Jura studieren - ja oder nein?

Hi w-w-w-Experten!

Ich interessiere mich seit kurzem für den Studiengang der Rechtswissenschaft.
Meine Fragen beziehen sich zum einen auf die finanziellen Aspekte des rechtswissenschaftlichen Studiums und auf der anderen Seite auf Kernkompetenzen, die man zum Jura-Studium benötigt.

  1. Wie sehen die Arbeitsmarktprognosen für die kommenden Jahre aus? Ist damit zu rechnen, dass es weiterhin sehr schwer ist eine Anstellung zu bekommen? Mit welcher minimalen und maximalen Vergütung kann man als Anfänger im juristischen Berufsleben rechnen?

  2. Wie viele Semester muss man studieren, um ein Diplom zu erlangen, mit dem man in die Arbeitswelt einsteigen kann? Gibt es bestimmte thematische Schwerpunkte im Studium (z.b Wirtschaft), die die Chancen auf einen Arbeitsplatz wesentlich erhöhen?

  3. Welche Kernkompetenzen sollte man als Student der Rechtswissenschaften mitbringen? Welchen Notenschnitt sollte man haben, um A) Chancen auf einen Studienplatz zu haben B) Chancen auf einen guten Arbeitsplatz zu haben?

Zum Schluss noch eine persönliche Frage: In was liegt für euch die Faszination des Juristerei? Ist das allgemein vorherrschende Image eines sehr trockenen Studienganges gerechtfertig? Ich habe aus diversen Quellen erfahren, dass Jura sogar alles andere als trocken sein kann, da man mit vielen sozialen Problemfällen konfrontiert wird?!

Viele Grüße

Hallo.

Hi w-w-w-Experten!

Ich interessiere mich seit kurzem für den Studiengang der
Rechtswissenschaft.

  1. Wie sehen die Arbeitsmarktprognosen für die kommenden Jahre
    aus? Ist damit zu rechnen, dass es weiterhin sehr schwer ist
    eine Anstellung zu bekommen? Mit welcher minimalen und
    maximalen Vergütung kann man als Anfänger im juristischen
    Berufsleben rechnen?

Das Spiel ist ganz einfach: je mehr Qualifikationen ein Kandidat vorweisen kann, desto einfacher kann es sein. Z.B. sind Kenntnisse in ‚amerikanischem Recht‘ gerade ein heisser Kandidat.

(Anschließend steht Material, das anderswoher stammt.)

import Summits.Ventures.PackingBounds.Configurations.KissingConstructionA
import Summits.Ventures.PackingBounds.ThreePointCert.C8TProof
import Summits.Ventures.PackingBounds.ThreePointCert.C9TProof
import Summits.Ventures.PackingBounds.ThreePointCert.C10TProof

/-!
# `A(8, arccos 1/3) ≥ 64`, `A(9, arccos 1/3) ≥ 96`, `A(10, arccos 1/3) ≥ 104` from Construction A

Framing: lottery ticket; floor = certified bounds/negative ranges. Venture `PackingBounds` (cell
`pub-packcert`, seat `pub-packcert-energy`) — attained side of the cell's `A(n, arccos 1/3)` table (Conway–Sloane,
*SPLAG* Ch. 9 Table 9.2: how many spheres can touch two touching spheres; lower bounds `64` (`n = 8`), `96` (`n = 9`)).

In a Construction A packing (`KissingConstructionA.lean`: blocks = `4`-subsets of `{0,…,n−1}` pairwise meeting in
`≤ 2` points, local vectors `±2e_i` and `(±1)⁴` on the blocks) the spheres touching both the centre and the sphere
at `2e_c` are the `(±1)⁴`-vectors on the `r` blocks through `c` with sign `+` at `c`; projected to `c^⊥` they are the
`8r` vectors `(±1)³` on the REDUCED blocks (block minus `c`): `3`-subsets of the remaining `n − 1` cells pairwise
meeting in `≤ 1` cell, hence unit vectors of `ℝⁿ⁻¹` with pairwise inner products in `{1/3, 0, −1/3, −1}`. This file
proves the generic statement (`exists_code_third`: `N` three-subsets of `{0,…,m−1}` pairwise meeting in at most one
point give `8N` unit vectors of `ℝᵐ` with pairwise inner products `≤ 1/3`) and instantiates it with the reduced
blocks through the last point of the tree's `blk9` (`P₉ₐ`, `r = 8`), `blk10` (`P₁₀b = S(3,4,10)`, `r = 12`) and
`blk11` (`P₁₁c`, `r = 13`): **`A(8, arccos 1/3) ≥ 64`**, **`A(9, arccos 1/3) ≥ 96`** (the Table 9.2 values) and
`A(10, arccos 1/3) ≥ 104`, with the brackets `64–74`, `96–99`, `104–135` from the cell's kernel-checked three-point
bounds.

## References
* J. H. Conway, N. J. A. Sloane, *Sphere Packings, Lattices and Groups*, Ch. 9 Table 9.2; Ch. 5 §2.6. [`ConwaySloane1999`]
-/

namespace Summit.Ventures.PackingBounds.Config.ConsA

open Finset Leech Golay CL17

/-! ### The generic configuration: all sign patterns on `3`-subsets -/

/-- All `(±1)³` vectors on the `3`-subsets `supp (tb b)`, `b < N`. [cite: ConwaySloane1999, Ch. 5 §2.6] -/
def thirdConf (N : ℕ) (tb : ℕ → ℕ) : Finset (Fin 24 → ℤ) := (range N).biUnion fun b => blockVecs (supp (tb b))

section Generic

variable {m N : ℕ} {tb : ℕ → ℕ}

/-- Supports of the triples are cells (`m ≤ 16`). -/
theorem supp_tb_sub (hm : m ≤ 16) (htb : ∀ b < N, popK 24 24 (tb b) = 3 ∧ tb b < 2 ^ m) {b : ℕ} (hb : b < N) :
    supp (tb b) ⊆ cells :=
  fun _ hj => mem_cells.mpr (lt_of_lt_of_le (val_lt_of_mem_supp_lt (htb b hb).2 hj) hm)

/-- Triples have `3` cells. -/
theorem card_supp_tb (htb : ∀ b < N, popK 24 24 (tb b) = 3 ∧ tb b < 2 ^ m) {b : ℕ} (hb : b < N) :
    (supp (tb b)).card = 3 := by
  have h := (htb b hb).1
  rw [← wt_eq_popK] at h; exact h

/-- Distinct triples meet in `≤ 1` cell. -/
theorem card_tb_inter (hint : ∀ b < N, ∀ b' < N, b = b' ∨ popK 24 24 (tb b &&& tb b') ≤ 1) {b b' : ℕ}
    (hb : b < N) (hb' : b' < N) (hne : b ≠ b') : (supp (tb b) ∩ supp (tb b')).card ≤ 1 := by
  rw [card_supp_inter]
  rcases hint b hb b' hb' with h | h
  · exact absurd h hne
  · exact h

/-- **`|thirdConf| = 8 N`.** -/
theorem card_thirdConf (hm : m ≤ 16) (htb : ∀ b < N, popK 24 24 (tb b) = 3 ∧ tb b < 2 ^ m)
    (hint : ∀ b < N, ∀ b' < N, b = b' ∨ popK 24 24 (tb b &&& tb b') ≤ 1) : (thirdConf N tb).card = 8 * N := by
  have hdisj : ∀ b ∈ range N, ∀ b' ∈ range N, b ≠ b' →
      Disjoint (blockVecs (supp (tb b))) (blockVecs (supp (tb b'))) := by
    intro b hb b' hb' hne
    rw [mem_range] at hb hb'
    rw [Finset.disjoint_left]
    intro x hx hx'
    have h1 := nz_of_mem_blockVecs (supp_tb_sub hm htb hb) hx
    have h2 := nz_of_mem_blockVecs (supp_tb_sub hm htb hb') hx'
    have h3 := card_tb_inter hint hb hb' hne
    rw [← h1.symm.trans h2, Finset.inter_self, card_supp_tb htb hb] at h3
    omega
  rw [thirdConf, card_biUnion hdisj]
  rw [Finset.sum_congr rfl fun b hb => by
    rw [card_blockVecs (supp_tb_sub hm htb (mem_range.mp hb)), card_supp_tb htb (mem_range.mp hb)]]
  simp [mul_comm]

/-- Every vector is a pattern vector on a triple of cells `< m`, with norm `3`. -/
theorem exists_pvec_of_mem_thirdConf (hm : m ≤ 16) (htb : ∀ b < N, popK 24 24 (tb b) = 3 ∧ tb b < 2 ^ m)
    {x : Fin 24 → ℤ} (hx : x ∈ thirdConf N tb) :
    ∃ S : Finset (Fin 24), ∃ f : Fin 24 → Bool, (∀ j ∈ S, j.val < m) ∧ x = pvec S f 1 0 ∧ ip x x = 3 := by
  obtain ⟨b, hb, hxb⟩ := mem_biUnion.mp hx
  rw [mem_range] at hb
  obtain ⟨T, _, rfl⟩ := mem_blockVecs.mp hxb
  refine ⟨_, _, fun j hj => val_lt_of_mem_supp_lt (htb b hb).2 hj, rfl, ?_⟩
  rw [ip_pvec_self (supp_tb_sub hm htb hb), card_supp_tb htb hb]; norm_num

/-- **Pairwise inner products `≤ 1`** (a third of the norm). -/
theorem ip_le_of_mem_thirdConf (hm : m ≤ 16) (htb : ∀ b < N, popK 24 24 (tb b) = 3 ∧ tb b < 2 ^ m)
    (hint : ∀ b < N, ∀ b' < N, b = b' ∨ popK 24 24 (tb b &&& tb b') ≤ 1)
    {x y : Fin 24 → ℤ} (hx : x ∈ thirdConf N tb) (hy : y ∈ thirdConf N tb) (hne : x ≠ y) : ip x y ≤ 1 := by
  obtain ⟨b, hb, hxb⟩ := mem_biUnion.mp hx
  obtain ⟨b', hb', hyb⟩ := mem_biUnion.mp hy
  rw [mem_range] at hb hb'
  obtain ⟨T, _, rfl⟩ := mem_blockVecs.mp hxb
  obtain ⟨T', _, rfl⟩ := mem_blockVecs.mp hyb
  have hS := supp_tb_sub hm htb hb
  by_cases hbb : b = b'
  · subst hbb
    have hne2 : ∃ j ∈ supp (tb b), decide (j ∈ T) ≠ decide (j ∈ T') := by
      by_contra hall
      push Not at hall
      exact hne (pvec_congr hall 1 0)
    obtain ⟨j, hj, hfj⟩ := hne2
    rw [ip_pvec_pvec hS hS, Finset.inter_self, card_supp_tb htb hb]
    have hpos : (1 : ℤ) ≤ (((supp (tb b)).filter fun j => (decide (j ∈ T) ^^ decide (j ∈ T')) = true).card : ℤ) := by
      have : 0 < ((supp (tb b)).filter fun j => (decide (j ∈ T) ^^ decide (j ∈ T')) = true).card := by
        apply Finset.card_pos.mpr
        refine ⟨j, Finset.mem_filter.mpr ⟨hj, ?_⟩⟩
        revert hfj; cases decide (j ∈ T) <;> cases decide (j ∈ T') <;> simp
      exact_mod_cast this
    push_cast; linarith
  · have h := ip_pvec_pvec_le_inter hS (supp_tb_sub hm htb hb') (fun j => decide (j ∈ T)) (fun j => decide (j ∈ T'))
      (by norm_num : (0 : ℤ) ≤ 1 * 1) 0 0
    have h2 : ((supp (tb b) ∩ supp (tb b')).card : ℤ) ≤ 1 := by exact_mod_cast card_tb_inter hint hb hb' hbb
    linarith

/-- **Generic theorem**: `N` three-subsets of `{0,…,m−1}` (`m ≤ 16`) pairwise meeting in at most one point give `8N` unit
vectors of `ℝᵐ` with pairwise inner products `≤ 1/3`. [cite: ConwaySloane1999, Ch. 5 §2.6] -/
theorem exists_code_third (hm : m ≤ 16) (htb : ∀ b < N, popK 24 24 (tb b) = 3 ∧ tb b < 2 ^ m)
    (hint : ∀ b < N, ∀ b' < N, b = b' ∨ popK 24 24 (tb b &&& tb b') ≤ 1) :
    ∃ C : Finset (EuclideanSpace ℝ (Fin m)), C.card = 8 * N ∧ (∀ x ∈ C, ‖x‖ = 1) ∧
      (∀ x ∈ C, ∀ y ∈ C, x ≠ y → inner ℝ x y ≤ 1 / 3) := by
  set K := (thirdConf N tb).image (toE 3) with hK
  have hKc : K.card = 8 * N := by
    rw [hK, card_image_of_injective _ (toE_injective (by norm_num)), card_thirdConf hm htb hint]
  have hKn : ∀ p ∈ K, ‖p‖ = 1 := by
    intro p hp
    obtain ⟨x, hx, rfl⟩ := mem_image.mp hp
    obtain ⟨S, f, -, -, h3⟩ := exists_pvec_of_mem_thirdConf hm htb hx
    exact norm_toE (by norm_num) (by rw [h3]; norm_num)
  have hKi : ∀ p ∈ K, ∀ q ∈ K, p ≠ q → inner ℝ p q ≤ 1 / 3 := by
    intro p hp q hq hpq
    obtain ⟨x, hx, rfl⟩ := mem_image.mp hp
    obtain ⟨y, hy, rfl⟩ := mem_image.mp hq
    have hxy : x ≠ y := fun h => hpq (by rw [h])
    rw [inner_toE (by norm_num), div_le_iff₀ (by norm_num)]
    have h : (ip x y : ℝ) ≤ 1 := by exact_mod_cast ip_le_of_mem_thirdConf hm htb hint hx hy hxy
    linarith
  have hKo : ∀ p ∈ K, ∀ i : Fin (24 - m),
      inner ℝ (EuclideanSpace.single (⟨m + i.val, by omega⟩ : Fin 24) (1 : ℝ)) p = 0 := by
    intro p hp i
    obtain ⟨x, hx, rfl⟩ := mem_image.mp hp
    obtain ⟨S, f, hS, rfl, -⟩ := exists_pvec_of_mem_thirdConf hm htb hx
    rw [EuclideanSpace.inner_single_left, map_one, one_mul, toE_apply]
    have hj : (⟨m + i.val, by omega⟩ : Fin 24) ∉ S := fun h => by have := hS _ h; simp at this
    simp [pvec, hj]
  obtain ⟨C', hc, hno, hi, _⟩ := exists_transfer_orthogonal (m := 24) (n := m) (k := 24 - m) (by omega)
    (fun i : Fin (24 - m) => EuclideanSpace.single (⟨m + i.val, by omega⟩ : Fin 24) (1 : ℝ))
    (linearIndependent_tail m (24 - m) (by omega)) K hKo
  refine ⟨C', by rw [hc, hKc], fun x' hx' => ?_, fun x' hx' y' hy' hne => ?_⟩
  · obtain ⟨x, hx, he⟩ := hno x' hx'
    rw [he]; exact hKn x hx
  · obtain ⟨x, hx, y, hy, hxy, he⟩ := hi x' hx' y' hy' hne
    rw [he]; exact hKi x hx y hy hxy

end Generic

/-! ### The reduced blocks through the last point of `blk9`, `blk10`, `blk11` -/

/-- Reduced blocks through the point `8` of `blk9` (`P₉ₐ`): `3`-subsets of `{0,…,7}` as bit masks. -/
def tb8 (b : ℕ) : ℕ :=
  match b with
  | 0 => 14 | 1 => 21 | 2 => 56 | 3 => 67 | 4 => 100 | 5 => 137 | 6 => 162 | 7 => 208
  | _ => 0
/-- Reduced blocks through the point `9` of `blk10` (`P₁₀b`): `3`-subsets of `{0,…,8}` as bit masks. -/
def tb9 (b : ℕ) : ℕ :=
  match b with
  | 0 => 13 | 1 => 22 | 2 => 56 | 3 => 74 | 4 => 97 | 5 => 145 | 6 => 162 | 7 => 196 | 8 => 259 | 9 => 292 | 10 => 336 | 11 => 392
  | _ => 0
/-- Reduced blocks through the point `10` of `blk11` (`P₁₁c`): `3`-subsets of `{0,…,9}` as bit masks. -/
def tb10 (b : ℕ) : ℕ :=
  match b with
  | 0 => 19 | 1 => 70 | 2 => 88 | 3 => 97 | 4 => 140 | 5 => 176 | 6 => 265 | 7 => 290 | 8 => 448 | 9 => 522 | 10 => 548 | 11 => 641 | 12 => 784
  | _ => 0

/-- Facts for `m = 8` (reduced blocks of `blk9` through the point `8`). -/
theorem tb8_facts : (∀ b < 8, popK 24 24 (tb8 b) = 3 ∧ tb8 b < 2 ^ 8) ∧
    ∀ b < 8, ∀ b' < 8, b = b' ∨ popK 24 24 (tb8 b &&& tb8 b') ≤ 1 := by
  constructor <;> decide +kernel

/-- The `tb8` triples are exactly the blocks of `blk9` through the point `8`, with that point removed. -/
theorem tb8_from_blk9 : (∀ b < 8, ∃ b' < 18, (blk9 b').testBit 8 = true ∧ tb8 b = blk9 b' &&& 255) ∧
    ((range 18).filter fun b' => (blk9 b').testBit 8 = true).card = 8 := by
  constructor <;> decide +kernel

/-- Facts for `m = 9` (reduced blocks of `blk10` through the point `9`). -/
theorem tb9_facts : (∀ b < 12, popK 24 24 (tb9 b) = 3 ∧ tb9 b < 2 ^ 9) ∧
    ∀ b < 12, ∀ b' < 12, b = b' ∨ popK 24 24 (tb9 b &&& tb9 b') ≤ 1 := by
  constructor <;> decide +kernel

/-- The `tb9` triples are exactly the blocks of `blk10` through the point `9`, with that point removed. -/
theorem tb9_from_blk10 : (∀ b < 12, ∃ b' < 30, (blk10 b').testBit 9 = true ∧ tb9 b = blk10 b' &&& 511) ∧
    ((range 30).filter fun b' => (blk10 b').testBit 9 = true).card = 12 := by
  constructor <;> decide +kernel

set_option maxRecDepth 100000 in
/-- Facts for `m = 10` (reduced blocks of `blk11` through the point `10`). -/
theorem tb10_facts : (∀ b < 13, popK 24 24 (tb10 b) = 3 ∧ tb10 b < 2 ^ 10) ∧
    ∀ b < 13, ∀ b' < 13, b = b' ∨ popK 24 24 (tb10 b &&& tb10 b') ≤ 1 := by
  constructor <;> decide +kernel

set_option maxRecDepth 100000 in
/-- The `tb10` triples are exactly the blocks of `blk11` through the point `10`, with that point removed. -/
theorem tb10_from_blk11 : (∀ b < 13, ∃ b' < 35, (blk11 b').testBit 10 = true ∧ tb10 b = blk11 b' &&& 1023) ∧
    ((range 35).filter fun b' => (blk11 b').testBit 10 = true).card = 13 := by
  constructor <;> decide +kernel

/-! ### The theorems -/

/-- **`A(8, arccos 1/3) ≥ 64`** (from `P₉ₐ`; the Table 9.2 value). [cite: ConwaySloane1999, Ch. 9 Table 9.2] -/
theorem exists_code_third_64 : ∃ C : Finset (EuclideanSpace ℝ (Fin 8)),
    C.card = 64 ∧ (∀ x ∈ C, ‖x‖ = 1) ∧ (∀ x ∈ C, ∀ y ∈ C, x ≠ y → inner ℝ x y ≤ 1 / 3) :=
  exists_code_third (N := 8) (by norm_num) tb8_facts.1 tb8_facts.2

/-- **`A(9, arccos 1/3) ≥ 96`** (from `P₁₀b`; the Table 9.2 value). [cite: ConwaySloane1999, Ch. 9 Table 9.2] -/
theorem exists_code_third_96 : ∃ C : Finset (EuclideanSpace ℝ (Fin 9)),
    C.card = 96 ∧ (∀ x ∈ C, ‖x‖ = 1) ∧ (∀ x ∈ C, ∀ y ∈ C, x ≠ y → inner ℝ x y ≤ 1 / 3) :=
  exists_code_third (N := 12) (by norm_num) tb9_facts.1 tb9_facts.2

/-- **`A(10, arccos 1/3) ≥ 104`** (from `P₁₁c`; Table 9.2 lists no lower bound for `n = 10`). [cite: ConwaySloane1999, Ch. 5 §2.6] -/
theorem exists_code_third_104 : ∃ C : Finset (EuclideanSpace ℝ (Fin 10)),
    C.card = 104 ∧ (∀ x ∈ C, ‖x‖ = 1) ∧ (∀ x ∈ C, ∀ y ∈ C, x ≠ y → inner ℝ x y ≤ 1 / 3) :=
  exists_code_third (N := 13) (by norm_num) tb10_facts.1 tb10_facts.2

/-- **`64 ≤ A(8, arccos 1/3) ≤ 74` in Lean** (upper: the cell's kernel-checked three-point bound). [cite: ConwaySloane1999, Ch. 9 Table 9.2] -/
theorem code_dim8_third_bracket :
    (∃ C : Finset (EuclideanSpace ℝ (Fin 8)), C.card = 64 ∧ (∀ x ∈ C, ‖x‖ = 1) ∧
      (∀ x ∈ C, ∀ y ∈ C, x ≠ y → inner ℝ x y ≤ 1 / 3)) ∧
    ∀ C : Finset (EuclideanSpace ℝ (Fin 8)), (∀ x ∈ C, ‖x‖ = 1) →
      (∀ x ∈ C, ∀ y ∈ C, x ≠ y → inner ℝ x y ≤ 1 / 3) → C.card ≤ 74 :=
  ⟨exists_code_third_64, ThreePointCert.C8T.code_dim8_third_le_74_sdp⟩

/-- **`96 ≤ A(9, arccos 1/3) ≤ 99` in Lean** (upper: the cell's kernel-checked three-point bound). [cite: ConwaySloane1999, Ch. 9 Table 9.2] -/
theorem code_dim9_third_bracket :
    (∃ C : Finset (EuclideanSpace ℝ (Fin 9)), C.card = 96 ∧ (∀ x ∈ C, ‖x‖ = 1) ∧
      (∀ x ∈ C, ∀ y ∈ C, x ≠ y → inner ℝ x y ≤ 1 / 3)) ∧
    ∀ C : Finset (EuclideanSpace ℝ (Fin 9)), (∀ x ∈ C, ‖x‖ = 1) →
      (∀ x ∈ C, ∀ y ∈ C, x ≠ y → inner ℝ x y ≤ 1 / 3) → C.card ≤ 99 :=
  ⟨exists_code_third_96, ThreePointCert.C9T.code_dim9_third_le_99_sdp⟩

/-- **`104 ≤ A(10, arccos 1/3) ≤ 135` in Lean** (upper: the cell's kernel-checked three-point bound). [cite: ConwaySloane1999, Ch. 5 §2.6] -/
theorem code_dim10_third_bracket :
    (∃ C : Finset (EuclideanSpace ℝ (Fin 10)), C.card = 104 ∧ (∀ x ∈ C, ‖x‖ = 1) ∧
      (∀ x ∈ C, ∀ y ∈ C, x ≠ y → inner ℝ x y ≤ 1 / 3)) ∧
    ∀ C : Finset (EuclideanSpace ℝ (Fin 10)), (∀ x ∈ C, ‖x‖ = 1) →
      (∀ x ∈ C, ∀ y ∈ C, x ≠ y → inner ℝ x y ≤ 1 / 3) → C.card ≤ 135 :=
  ⟨exists_code_third_104, ThreePointCert.C10T.code_dim10_third_le_135_sdp⟩

end Summit.Ventures.PackingBounds.Config.ConsA
/-- **Negative index ≤ number of drivers** (existence form): if the form of `A` is nonnegative and
`W` is a subspace of dimension `> #ι`, some nonzero `x ∈ W` is annihilated by every driver, and there
`⟪A x, x⟫ − ∑ᵢ ⟪vᵢ, x⟫² = ⟪A x, x⟫ ≥ 0`. (The driver map `W → (ι → ℝ)` has a kernel by dimension
count.) [cite: GolubVanLoan2013, Thm 8.1.8; Haynsworth1968, inertia additivity formula] -/
theorem finiteRank_downdate_exists_nonneg (A : E →ₗ[ℝ] E) (hpos : ∀ x : E, 0 ≤ ⟪A x, x⟫_ℝ)
    (v : ι → E) (W : Submodule ℝ E) (hW : Fintype.card ι < Module.finrank ℝ W) :
    ∃ x ∈ W, x ≠ 0 ∧ (∀ i, ⟪v i, x⟫_ℝ = 0) ∧
      0 ≤ ⟪A x, x⟫_ℝ - ∑ i, ⟪v i, x⟫_ℝ ^ 2 := by
  classical
  haveI : Module.Finite ℝ W := Module.finite_of_finrank_pos (lt_of_le_of_lt (Nat.zero_le _) hW)
  let S : W →ₗ[ℝ] (ι → ℝ) :=
    { toFun := fun w i => ⟪v i, (w : E)⟫_ℝ
      map_add' := fun w w' => funext fun i => by
        simp only [Submodule.coe_add, inner_add_right, Pi.add_apply]
      map_smul' := fun r w => funext fun i => by
        simp only [Submodule.coe_smul, real_inner_smul_right, RingHom.id_apply, Pi.smul_apply,
          smul_eq_mul] }
  have hS : ∀ (w : W) (i : ι), S w i = ⟪v i, (w : E)⟫_ℝ := fun w i => rfl
  have hlt : Module.finrank ℝ (ι → ℝ) < Module.finrank ℝ W := by
    rw [Module.finrank_fintype_fun_eq_card]; exact hW
  have hker : LinearMap.ker S ≠ ⊥ := LinearMap.ker_ne_bot_of_finrank_lt hlt
  obtain ⟨w, hw, hw0⟩ := Submodule.exists_mem_ne_zero_of_ne_bot hker
  have hwi : ∀ i, ⟪v i, (w : E)⟫_ℝ = 0 := fun i => by
    have h := congrFun (LinearMap.mem_ker.1 hw) i
    rw [hS] at h
    simpa using h
  refine ⟨(w : E), w.2, fun h => hw0 (Submodule.coe_eq_zero.1 h), hwi, ?_⟩
  have hsum : ∑ i, ⟪v i, (w : E)⟫_ℝ ^ 2 = 0 :=
    Finset.sum_eq_zero fun i _ => by rw [hwi i]; ring
  rw [hsum, sub_zero]
  exact hpos _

  1. Wie viele Semester muss man studieren, um ein Diplom zu
    erlangen, mit dem man in die Arbeitswelt einsteigen kann? Gibt
    es bestimmte thematische Schwerpunkte im Studium (z.b
    Wirtschaft), die die Chancen auf einen Arbeitsplatz wesentlich
    erhöhen?

Siehe www.jurablogs.com: Arbeitsrecht, amerik. Recht,…
Davon mal abgesehen: wieso ‚nur‘ Diplom ? 2.Staatsexamen (=Volljurist) oder Dr. jur. macht sich besser :wink:

  1. Welche Kernkompetenzen sollte man als Student der
    Rechtswissenschaften mitbringen? Welchen Notenschnitt sollte
    man haben, um A) Chancen auf einen Studienplatz zu haben B)
    Chancen auf einen guten Arbeitsplatz zu haben?

Zitat MM vom Sommer '05: ‚Wo Juristen noch Chancen haben‘
die Kurfassung stand ja schon oben.

Zum Schluss noch eine persönliche Frage: In was liegt für euch
die Faszination des Juristerei? Ist das allgemein
vorherrschende Image eines sehr trockenen Studienganges
gerechtfertig? Ich habe aus diversen Quellen erfahren, dass
Jura sogar alles andere als trocken sein kann, da man mit
vielen sozialen Problemfällen konfrontiert wird?!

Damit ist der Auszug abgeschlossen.